Importance-Aware Data Selection for Efficient LLM Instruction Tuning
Tingyu Jiang, Shen Li, Yiyao Song, Lan Zhang, Hualei Zhu, Yuan Zhao, Xiaohang Xu, Kenjiro Taura, Hao Henry Wang
TL;DR
This work tackles the inefficiency of instruction-tuning data by introducing MIWV, a metric that quantifies the value of instruction samples via in-context learning discrepancies. The authors propose a three-step universal data-selection pipeline—one-shot example retrieval, MIWV computation, and high-quality data selection—demonstrating that training on a tiny, MIWV-high subset can match or exceed performance achieved with the full dataset across multiple benchmarks and backbones. Extensive experiments on Alpaca and WizardLM show robust improvements and competitive rankings on Open LLM Leaderboard and AlpacaEval, with ablations validating the method's effectiveness across embedding models and architectures. The approach offers a practical, resource-efficient pathway for data utilization in instruction tuning, with broader implications for scalable and targeted LLM enhancement.
Abstract
Instruction tuning plays a critical role in enhancing the performance and efficiency of Large Language Models (LLMs). Its success depends not only on the quality of the instruction data but also on the inherent capabilities of the LLM itself. Some studies suggest that even a small amount of high-quality data can achieve instruction fine-tuning results that are on par with, or even exceed, those from using a full-scale dataset. However, rather than focusing solely on calculating data quality scores to evaluate instruction data, there is a growing need to select high-quality data that maximally enhances the performance of instruction tuning for a given LLM. In this paper, we propose the Model Instruction Weakness Value (MIWV) as a novel metric to quantify the importance of instruction data in enhancing model's capabilities.

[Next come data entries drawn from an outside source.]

import Summits.HodgeConjecture.CorCM.Census.CentralSquaresCompanion

/-!
# The square-central class, VIII: THE FOUR-TYPE LAW — `μ(G, c) = φ₂(G, c)` for a `2`-group with a four-type base block and an involutive swap

COR-CM (cell `pub-hodgecm2`), count-neutral kernel combinatorics by the binder seat b09 (gen 45; lane SQUARE-CENTRAL CLASS, part VIII — the abstract
capstone), assembling parts I–VII BY NAME: the strict cover-closure law (I), the residual closure of the four-type block (II), the transversal and pair
relations in the frame `(T₀; T₁, Q)` and its companion `(T₀; T̄₁, cQ)` (IV–VII).  Theorems only: no definition, no `decide`, no certificate, no named fact,
no `sorry`.  HONEST FRAMING: `HC_CM` is NOT proved, here or anywhere in the tree; nothing here is a period or a headline.

**THE FOUR-TYPE LAW (`isLeast_card_gfaces_generate_four`).**  Let `G` be a finite `2`-group with a central involution `c ≠ 1`, and let `T₀`, `T₁` be CM
types such that: the base changes of `T₀` are exactly `T₀`, `T̄₀`, `T₁`, `T̄₁` (`hbase`); `|T₀| = 4m` with `m ≥ 3`; `𝓗 = T₀ ∖ T₁` has `2m` elements; some
`Q ∈ G` with `Q² = 1` moves `T₀` to `T₁` and its place permutation preserves `𝓗`; and `𝓗` and `T₀ ∩ T₁` each carry a transversal of that permutation of size
`m`.  Then the least number of faces whose base changes, together with the pairs, generate the Hodge lattice is EXACTLY the coinvariant fibre:
**`μ(G, c) = φ₂(G, c)`**.  The rows `D₄ × E` (`E` elementary abelian of rank `≥ 2`, `c = (r², 0)`; Galois CM fields with group `D₄ × C₂ʳ` and
multiquadratic maximal real subfield) are the instance `T₀ = E ∪ uE ∪ vE ∪ uvE`, `Q = u` (part IX).

PROOF.  Take any strict lowering cover `S` of `T₀` (part I) and `L = ℤ⟨pairs⟩ + ℤ⟨base changes of S⟩`.  Parts VI/VII give `R(T)`, `Rᶜ(T')`,
`Y_s − Y_{σs}`, `Y_s + Y_{σs}` (`s ∈ 𝓗`), `Y'_a + Y'_{σa}`, `Y'_a − Y'_{σa}` (`a ∈ T₀ ∩ T₁`) in `L`, hence `2Y_s`, `2Y'_a ∈ L`; part II closes every residual
Hodge vector up to `2`; part I concludes.

## References
* [Pohlmann1968] H. Pohlmann, Algebraic cycles on abelian varieties of complex multiplication type, Ann. of Math. 88 (1968), Thm 1.
* [Milne1999] J. S. Milne, Lefschetz motives and the Tate conjecture, Compositio Math. 117 (1999), Prop. 2.1, p. 54.
-/

namespace Summit.HodgeConjecture.CorCM.Census.CentralSquares

open Finset
open scoped symmDiff
open Summit.HodgeConjecture.CorCM.Prior.AllgGroup.RfwfAllgGroup
open Summit.HodgeConjecture.CorCM.Census.BlockParity
open Summit.HodgeConjecture.CorCM.Census.Coinvariant
open Summit.HodgeConjecture.CorCM.Census.TwistGeneration
open Summit.HodgeConjecture.CorCM.Census.BaseBlock
open Summit.HodgeConjecture.CorCM.Census.CoverClosure

noncomputable section

variable {G : Type*} [Group G] [Fintype G] [DecidableEq G] (c : G)

section Frame

variable (hc2 : c * c = 1) (hcen : ∀ x : G, x * c = c * x) (T₀ T₁ : CMF G c)
variable (hbase : ∀ Q : G, rt c Q T₀ = T₀ ∨ rt c Q T₀ = rt c c T₀ ∨ rt c Q T₀ = T₁ ∨ rt c Q T₀ = rt c c T₁)
variable (m : ℕ) (hn : T₀.1.card = 4 * m) (hH : (T₀.1 \ T₁.1).card = 2 * m)
variable (Q : G) (hQ : rt c Q T₀ = T₁) (hQQ : Q * Q = 1)
variable (hσH : ∀ t ∈ T₀.1, ∀ t' ∈ T₀.1, (t' = t * Q ∨ t' = c * (t * Q)) → (t ∈ T₀.1 \ T₁.1 ↔ t' ∈ T₀.1 \ T₁.1))
variable (L : Submodule ℤ (CMF G c →₀ ℤ)) (hLrt : ∀ (Q' : G) (y : CMF G c →₀ ℤ), y ∈ L → Finsupp.mapDomain (rt c Q') y ∈ L)
variable (hP : ∀ Ψ : CMF G c, pair c Ψ ∈ L)
variable (hcover : ∀ Ψ : CMF G c, 2 ≤ bpot c T₀ Ψ → ∃ Q₂ s s' : G, bpot c T₀ Ψ = ddist (rt c Q₂ T₀) Ψ ∧
    s ∈ (rt c Q₂ T₀).1 \ Ψ.1 ∧ s' ∈ (rt c Q₂ T₀).1 \ Ψ.1 ∧ s ≠ s' ∧
    gface c hc2 Ψ s s' ∈ L ∧
    ((∃ Q₁ t t' : G, bpot c T₀ Ψ = ddist (rt c Q₁ T₀) Ψ ∧ t ∈ (rt c Q₁ T₀).1 \ Ψ.1 ∧ t' ∈ (rt c Q₁ T₀).1 \ Ψ.1 ∧ t ≠ t' ∧
        (∀ Q' : G, ddist (rt c Q' T₀) (oflipCM c hc2 t Ψ) = bpot c T₀ (oflipCM c hc2 t Ψ) → rt c Q' T₀ = rt c Q₁ T₀) ∧
        (∀ Q' : G, ddist (rt c Q' T₀) (oflipCM c hc2 t' Ψ) = bpot c T₀ (oflipCM c hc2 t' Ψ) → rt c Q' T₀ = rt c Q₁ T₀) ∧
        (∀ Q' : G, ddist (rt c Q' T₀) (oflipCM c hc2 t (oflipCM c hc2 t' Ψ)) = bpot c T₀ (oflipCM c hc2 t (oflipCM c hc2 t' Ψ)) →
          rt c Q' T₀ = rt c Q₁ T₀)) →
      (∀ Q' : G, ddist (rt c Q' T₀) (oflipCM c hc2 s Ψ) = bpot c T₀ (oflipCM c hc2 s Ψ) → rt c Q' T₀ = rt c Q₂ T₀) ∧
      (∀ Q' : G, ddist (rt c Q' T₀) (oflipCM c hc2 s' Ψ) = bpot c T₀ (oflipCM c hc2 s' Ψ) → rt c Q' T₀ = rt c Q₂ T₀) ∧
      (∀ Q' : G, ddist (rt c Q' T₀) (oflipCM c hc2 s (oflipCM c hc2 s' Ψ)) = bpot c T₀ (oflipCM c hc2 s (oflipCM c hc2 s' Ψ)) →
        rt c Q' T₀ = rt c Q₂ T₀)))

include hc2 hH hQ in
/-- The swap fixes no place: if `s' ∈ T₀` represents the place of `s·Q` (`s ∈ T₀`) then `s ≠ s'` — otherwise `Q ∈ {1, c}` and `T₁ ∈ {T₀, T̄₀}`,
impossible as `𝓗 ≠ ∅` and (for `s ∈ T₀ ∩ T₁` or `s ∈ 𝓗` alike) `T₁ ≠ T̄₀`. [folklore] -/
theorem ne_rep (hcen : ∀ x : G, x * c = c * x) (hm : 1 ≤ m) (hHc : (T₀.1 ∩ T₁.1).Nonempty) {s s' : G}
    (hss' : s' = s * Q ∨ s' = c * (s * Q)) : s ≠ s' := by
  rintro rfl
  rcases hss' with h | h
  · have hQ1 : Q = 1 := by
      have h' : s * Q = s * 1 := by rw [mul_one]; exact h.symm
      exact mul_left_cancel h'
    rw [hQ1, rt_one] at hQ
    rw [hQ, Finset.sdiff_self, Finset.card_empty] at hH
    omega
  · have hQc : Q = c := by
      have h3 : s * 1 = s * (c * Q) := by
        calc s * 1 = s := mul_one s
          _ = c * (s * Q) := h
          _ = (c * s) * Q := (mul_assoc _ _ _).symm
          _ = (s * c) * Q := by rw [hcen s]
          _ = s * (c * Q) := mul_assoc _ _ _
      have h4 : c * Q = 1 := (mul_left_cancel h3).symm
      have h5 : c * (c * Q) = c * 1 := by rw [h4]
      rw [← mul_assoc, hc2, one_mul, mul_one] at h5
      exact h5
    rw [hQc] at hQ
    obtain ⟨x, hx⟩ := hHc
    rw [mem_inter, ← hQ, rt_self_val c hcen] at hx
    exact (mem_sdiff.mp hx.2).2 hx.1

include hc2 hcen hbase hn hH hQ hQQ hσH hLrt hP hcover in
/-- **`2Y_s ∈ L` for every `s ∈ 𝓗`** (`m ≥ 3`; transversals `T ⊆ 𝓗`, `T' ⊆ T₀ ∩ T₁` of size `m`). [folklore] -/
theorem two_smul_Y_mem (hm : 3 ≤ m) (T : Finset G) (hTH : T ⊆ T₀.1 \ T₁.1) (hTm : T.card = m)
    (hT : ∀ t ∈ T₀.1 \ T₁.1, ∀ t' ∈ T₀.1, (t' = t * Q ∨ t' = c * (t * Q)) → (t ∈ T ↔ t' ∉ T))
    (T' : Finset G) (hTH' : T' ⊆ T₀.1 ∩ T₁.1) (hTm' : T'.card = m)
    (hT' : ∀ t ∈ T₀.1 ∩ T₁.1, ∀ t' ∈ T₀.1, (t' = t * Q ∨ t' = c * (t * Q)) → (t ∈ T' ↔ t' ∉ T')) :
    ∀ s ∈ T₀.1 \ T₁.1, (2 : ℤ) • ((Finsupp.single (oflipCM c hc2 s T₀) (1 : ℤ) - Finsupp.single T₀ 1) +
      (Finsupp.single (oflipCM c hc2 s T₁) (1 : ℤ) - Finsupp.single T₁ 1)) ∈ L := by
  have hHc : (T₀.1 ∩ T₁.1).Nonempty := by
    obtain ⟨x, hx⟩ := card_pos.mp (by rw [hTm']; omega : 0 < T'.card)
    exact ⟨x, hTH' hx⟩
  -- the difference for any `s ∈ 𝓗` and its image
  have hdiff : ∀ s ∈ T₀.1 \ T₁.1, ∀ s' ∈ T₀.1, (s' = s * Q ∨ s' = c * (s * Q)) →
      (Finsupp.single (oflipCM c hc2 s T₀) (1 : ℤ) + Finsupp.single (oflipCM c hc2 s T₁) 1) -
        (Finsupp.single (oflipCM c hc2 s' T₀) (1 : ℤ) + Finsupp.single (oflipCM c hc2 s' T₁) 1) ∈ L := by
    intro s hs s' hs'0 hss'
    by_cases hsT : s ∈ T
    · exact Y_sub_Y_mem c hc2 hcen T₀ T₁ hbase m hn hH Q hQ hQQ hσH L hLrt hcover (by omega) T hTH hTm hT hsT hs'0 hss'
    · have hs'T : s' ∈ T := by
        by_contra h; exact hsT ((hT s hs s' hs'0 hss').mpr h)
      have hback : s = s' * Q ∨ s = c * (s' * Q) := rep_rep c hc2 hQQ hss'
      have h := Y_sub_Y_mem c hc2 hcen T₀ T₁ hbase m hn hH Q hQ hQQ hσH L hLrt hcover (by omega) T hTH hTm hT hs'T (mem_sdiff.mp hs).1 hback
      have h' := Submodule.neg_mem _ h
      rwa [neg_sub] at h'
  intro s hs
  obtain ⟨s', hs'0, hss'⟩ := exists_rep c T₀.2 (s * Q)
  have hne : s ≠ s' := ne_rep c hc2 T₀ T₁ m hH Q hQ hcen (by omega) hHc hss'
  have hsum := Y_add_Y_mem c hc2 hcen T₀ T₁ hbase m hn hH Q hQ hQQ hσH L hLrt hcover hP hm T' hTH' hTm' hT' hs hs'0 hss' hne
  have h := Submodule.add_mem _ hsum (hdiff s hs s' hs'0 hss')
  have e : (2 : ℤ) • ((Finsupp.single (oflipCM c hc2 s T₀) (1 : ℤ) - Finsupp.single T₀ 1) +
      (Finsupp.single (oflipCM c hc2 s T₁) (1 : ℤ) - Finsupp.single T₁ 1)) =
      ((Finsupp.single (oflipCM c hc2 s T₀) (1 : ℤ) - Finsupp.single T₀ 1) + (Finsupp.single (oflipCM c hc2 s T₁) (1 : ℤ) - Finsupp.single T₁ 1)) +
      ((Finsupp.single (oflipCM c hc2 s' T₀) (1 : ℤ) - Finsupp.single T₀ 1) + (Finsupp.single (oflipCM c hc2 s' T₁) (1 : ℤ) - Finsupp.single T₁ 1)) +
      ((Finsupp.single (oflipCM c hc2 s T₀) (1 : ℤ) + Finsupp.single (oflipCM c hc2 s T₁) 1) -
        (Finsupp.single (oflipCM c hc2 s' T₀) (1 : ℤ) + Finsupp.single (oflipCM c hc2 s' T₁) 1)) := by module
  rw [e]; exact h

include hc2 hcen hbase hn hH hQ hQQ hσH hLrt hP hcover in
/-- **`2Y'_a ∈ L` for every `a ∈ T₀ ∩ T₁`** (`m ≥ 3`; transversals `T ⊆ 𝓗`, `T' ⊆ T₀ ∩ T₁` of size `m`). [folklore] -/
theorem two_smul_Y'_mem (hm : 3 ≤ m) (T : Finset G) (hTH : T ⊆ T₀.1 \ T₁.1) (hTm : T.card = m)
    (hT : ∀ t ∈ T₀.1 \ T₁.1, ∀ t' ∈ T₀.1, (t' = t * Q ∨ t' = c * (t * Q)) → (t ∈ T ↔ t' ∉ T))
    (T' : Finset G) (hTH' : T' ⊆ T₀.1 ∩ T₁.1) (hTm' : T'.card = m)
    (hT' : ∀ t ∈ T₀.1 ∩ T₁.1, ∀ t' ∈ T₀.1, (t' = t * Q ∨ t' = c * (t * Q)) → (t ∈ T' ↔ t' ∉ T')) :
    ∀ a ∈ T₀.1 ∩ T₁.1, (2 : ℤ) • ((Finsupp.single (oflipCM c hc2 a T₀) (1 : ℤ) - Finsupp.single T₀ 1) -
      (Finsupp.single (oflipCM c hc2 a T₁) (1 : ℤ) - Finsupp.single T₁ 1)) ∈ L := by
  have hHc : (T₀.1 ∩ T₁.1).Nonempty := by
    obtain ⟨x, hx⟩ := card_pos.mp (by rw [hTm']; omega : 0 < T'.card)
    exact ⟨x, hTH' hx⟩
  have hdiff : ∀ a ∈ T₀.1 ∩ T₁.1, ∀ a' ∈ T₀.1, (a' = a * Q ∨ a' = c * (a * Q)) →
      (Finsupp.single (oflipCM c hc2 a T₀) (1 : ℤ) - Finsupp.single (oflipCM c hc2 a T₁) 1) -
        (Finsupp.single (oflipCM c hc2 a' T₀) (1 : ℤ) - Finsupp.single (oflipCM c hc2 a' T₁) 1) ∈ L := by
    intro a ha a' ha'0 haa'
    by_cases haT : a ∈ T'
    · exact Y'_sub_Y'_mem c hc2 hcen T₀ T₁ hbase m hn hH Q hQ hQQ hσH L hLrt hcover hP (by omega) T' hTH' hTm' hT' haT ha'0 haa'
    · have ha'T : a' ∈ T' := by
        by_contra h; exact haT ((hT' a ha a' ha'0 haa').mpr h)
      have hback : a = a' * Q ∨ a = c * (a' * Q) := rep_rep c hc2 hQQ haa'
      have h := Y'_sub_Y'_mem c hc2 hcen T₀ T₁ hbase m hn hH Q hQ hQQ hσH L hLrt hcover hP (by omega) T' hTH' hTm' hT' ha'T
        (mem_inter.mp ha).1 hback
      have h' := Submodule.neg_mem _ h
      rwa [neg_sub] at h'
  intro a ha
  obtain ⟨a', ha'0, haa'⟩ := exists_rep c T₀.2 (a * Q)
  have hne : a ≠ a' := ne_rep c hc2 T₀ T₁ m hH Q hQ hcen (by omega) hHc haa'
  have hsum := Y'_add_Y'_mem c hc2 hcen T₀ T₁ hbase m hn hH Q hQ hQQ hσH L hLrt hcover hm T hTH hTm hT (mem_inter.mp ha).1
    (mem_inter.mp ha).2 ha'0 haa' hne
  have h := Submodule.add_mem _ hsum (hdiff a ha a' ha'0 haa')
  have e : (2 : ℤ) • ((Finsupp.single (oflipCM c hc2 a T₀) (1 : ℤ) - Finsupp.single T₀ 1) -
      (Finsupp.single (oflipCM c hc2 a T₁) (1 : ℤ) - Finsupp.single T₁ 1)) =
      ((Finsupp.single (oflipCM c hc2 a T₀) (1 : ℤ) - Finsupp.single T₀ 1) - (Finsupp.single (oflipCM c hc2 a T₁) (1 : ℤ) - Finsupp.single T₁ 1)) +
      ((Finsupp.single (oflipCM c hc2 a' T₀) (1 : ℤ) - Finsupp.single T₀ 1) - (Finsupp.single (oflipCM c hc2 a' T₁) (1 : ℤ) - Finsupp.single T₁ 1)) +
      ((Finsupp.single (oflipCM c hc2 a T₀) (1 : ℤ) - Finsupp.single (oflipCM c hc2 a T₁) 1) -
        (Finsupp.single (oflipCM c hc2 a' T₀) (1 : ℤ) - Finsupp.single (oflipCM c hc2 a' T₁) 1)) := by module
  rw [e]; exact h

include hc2 hcen hbase hn hH hQ hQQ hσH hLrt hP hcover in
/-- **RESIDUAL CLOSURE from a strict lowering cover** (`m ≥ 3`): every Hodge vector supported on the residual types of `T₀` lies in `L` up to `2`. [folklore] -/
theorem residual_closure_frame (hc1 : c ≠ 1) (hm : 3 ≤ m) (T : Finset G) (hTH : T ⊆ T₀.1 \ T₁.1) (hTm : T.card = m)
    (hT : ∀ t ∈ T₀.1 \ T₁.1, ∀ t' ∈ T₀.1, (t' = t * Q ∨ t' = c * (t * Q)) → (t ∈ T ↔ t' ∉ T))
    (T' : Finset G) (hTH' : T' ⊆ T₀.1 ∩ T₁.1) (hTm' : T'.card = m)
    (hT' : ∀ t ∈ T₀.1 ∩ T₁.1, ∀ t' ∈ T₀.1, (t' = t * Q ∨ t' = c * (t * Q)) → (t ∈ T' ↔ t' ∉ T')) :
    ∀ y ∈ hodgeSpan c hc2, (∀ Ψ ∈ y.support, bpot c T₀ Ψ ≤ 1) → ((2 : ℤ) ^ 1) • y ∈ L := by
  have hHc : (T₀.1 ∩ T₁.1).card = 2 * m := by
    have h0 := card_sdiff_add_card_inter T₀.1 T₁.1; omega
  have hclose := residual_closure_four c hc2 hc1 hcen T₀ T₁ L hP m hH hHc
    (two_smul_Y_mem c hc2 hcen T₀ T₁ hbase m hn hH Q hQ hQQ hσH L hLrt hP hcover hm T hTH hTm hT T' hTH' hTm' hT')
    (two_smul_Y'_mem c hc2 hcen T₀ T₁ hbase m hn hH Q hQ hQQ hσH L hLrt hP hcover hm T hTH hTm hT T' hTH' hTm' hT')
    ⟨T, hTH, hTm, rel_transversal_mem c hc2 hcen T₀ T₁ hbase m hn hH Q hQ hQQ hσH L hLrt hcover (by omega) T hTH hTm hT⟩
    ⟨T', hTH', hTm', relc_mem c hc2 hcen T₀ T₁ hbase m hn hH Q hQ hQQ hσH L hLrt hcover hP (by omega) T' hTH' hTm' hT'⟩
  intro y hy hyR
  refine hclose y hy fun Ψ hΨ => ?_
  rcases residual_cases c T₀ hc2 (hyR Ψ hΨ) with ⟨Q', rfl⟩ | ⟨Q', s, -, rfl⟩
  · rcases hbase Q' with h | h | h | h
    · exact Or.inl h
    · exact Or.inr (Or.inr (Or.inl h))
    · exact Or.inr (Or.inl h)
    · exact Or.inr (Or.inr (Or.inr (Or.inl h)))
  · right; right; right; right
    refine ⟨s * Q'⁻¹, ?_⟩
    rw [rt_oflipCM]
    rcases hbase Q' with h | h | h | h <;> rw [h]
    · exact Or.inl rfl
    · exact Or.inr (Or.inr (Or.inl rfl))
    · exact Or.inr (Or.inl rfl)
    · exact Or.inr (Or.inr (Or.inr rfl))

end Frame

/-- **THE FOUR-TYPE LAW.**  `G` a finite `2`-group, `c` a central involution `≠ 1`; `T₀`, `T₁` CM types whose base block is `{T₀, T̄₀, T₁, T̄₁}`, with
`|T₀| = 4m`, `m ≥ 3`, `|T₀ ∖ T₁| = 2m`; an involution-like swap `Q` (`T₀·Q⁻¹ = T₁`, `Q² = 1`) whose place permutation preserves `T₀ ∖ T₁`; transversals of
size `m` of that permutation inside `T₀ ∖ T₁` and inside `T₀ ∩ T₁`.  Then **`μ(G, c) = φ₂(G, c)`**: the least number of faces whose base changes together
with the pairs generate the Hodge lattice is the coinvariant fibre. [folklore] -/
theorem isLeast_card_gfaces_generate_four (hG : IsPGroup 2 G) (hc2 : c * c = 1) (hc1 : c ≠ 1) (hcen : ∀ x : G, x * c = c * x)
    (T₀ T₁ : CMF G c) (hbase : ∀ Q : G, rt c Q T₀ = T₀ ∨ rt c Q T₀ = rt c c T₀ ∨ rt c Q T₀ = T₁ ∨ rt c Q T₀ = rt c c T₁)
    (m : ℕ) (hm : 3 ≤ m) (hn : T₀.1.card = 4 * m) (hH : (T₀.1 \ T₁.1).card = 2 * m)
    (Q : G) (hQ : rt c Q T₀ = T₁) (hQQ : Q * Q = 1)
    (hσH : ∀ t ∈ T₀.1, ∀ t' ∈ T₀.1, (t' = t * Q ∨ t' = c * (t * Q)) → (t ∈ T₀.1 \ T₁.1 ↔ t' ∈ T₀.1 \ T₁.1))
    (hT : ∃ T : Finset G, T ⊆ T₀.1 \ T₁.1 ∧ T.card = m ∧
      ∀ t ∈ T₀.1 \ T₁.1, ∀ t' ∈ T₀.1, (t' = t * Q ∨ t' = c * (t * Q)) → (t ∈ T ↔ t' ∉ T))
    (hT' : ∃ T' : Finset G, T' ⊆ T₀.1 ∩ T₁.1 ∧ T'.card = m ∧
      ∀ t ∈ T₀.1 ∩ T₁.1, ∀ t' ∈ T₀.1, (t' = t * Q ∨ t' = c * (t * Q)) → (t ∈ T' ↔ t' ∉ T')) :
    IsLeast {n : ℕ | ∃ S : Finset (CMF G c →₀ ℤ), (↑S ⊆ gfaceSet G c hc2) ∧ S.card = n ∧
      hodgeSpan c hc2 ≤ Submodule.span ℤ (pairSet c) ⊔ Submodule.span ℤ (translates c S)} (fibreTwo c hc2) := by
  obtain ⟨T, hTH, hTm, hTt⟩ := hT
  obtain ⟨T', hTH', hTm', hTt'⟩ := hT'
  refine isLeast_card_gfaces_generate_of_strict_cover_closure c T₀ hG hc2 hc1 hcen 1 fun S hS hlow => ?_
  -- the lattice of the cover: pairs, base-change stability, and the strict lowering property with membership in `L`
  have hP : ∀ Ψ : CMF G c, pair c Ψ ∈ Submodule.span ℤ (pairSet c) ⊔ Submodule.span ℤ (translates c S) :=
    fun Ψ => Submodule.mem_sup_left (Submodule.subset_span (pair_mem_pairSet c Ψ))
  have hLrt : ∀ (Q' : G) (y : CMF G c →₀ ℤ), y ∈ Submodule.span ℤ (pairSet c) ⊔ Submodule.span ℤ (translates c S) →
      Finsupp.mapDomain (rt c Q') y ∈ Submodule.span ℤ (pairSet c) ⊔ Submodule.span ℤ (translates c S) :=
    fun Q' y hy => mapDomain_rt_mem_psp c hcen Q' S hy
  exact residual_closure_frame c hc2 hcen T₀ T₁ hbase m hn hH Q hQ hQQ hσH _ hLrt hP
    (fun Ψ h2 => by
      obtain ⟨Q₂, s, s', hQ₂, hs, hs', hss', hmem, hstr⟩ := hlow Ψ h2
      exact ⟨Q₂, s, s', hQ₂, hs, hs', hss', Submodule.mem_sup_right hmem, hstr⟩)
    hc1 hm T hTH hTm hTt T' hTH' hTm' hTt'

end

end Summit.HodgeConjecture.CorCM.Census.CentralSquares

The MIWV metric is derived from the discrepancies in the model's responses when using In-Context Learning (ICL), helping identify the most beneficial data for enhancing instruction tuning performance. Our experimental results demonstrate that selecting only the top 1\% of data based on MIWV can outperform training on the full dataset. Furthermore, this approach extends beyond existing research that focuses on data quality scoring for data selection, offering strong empirical evidence supporting the effectiveness of our proposed method.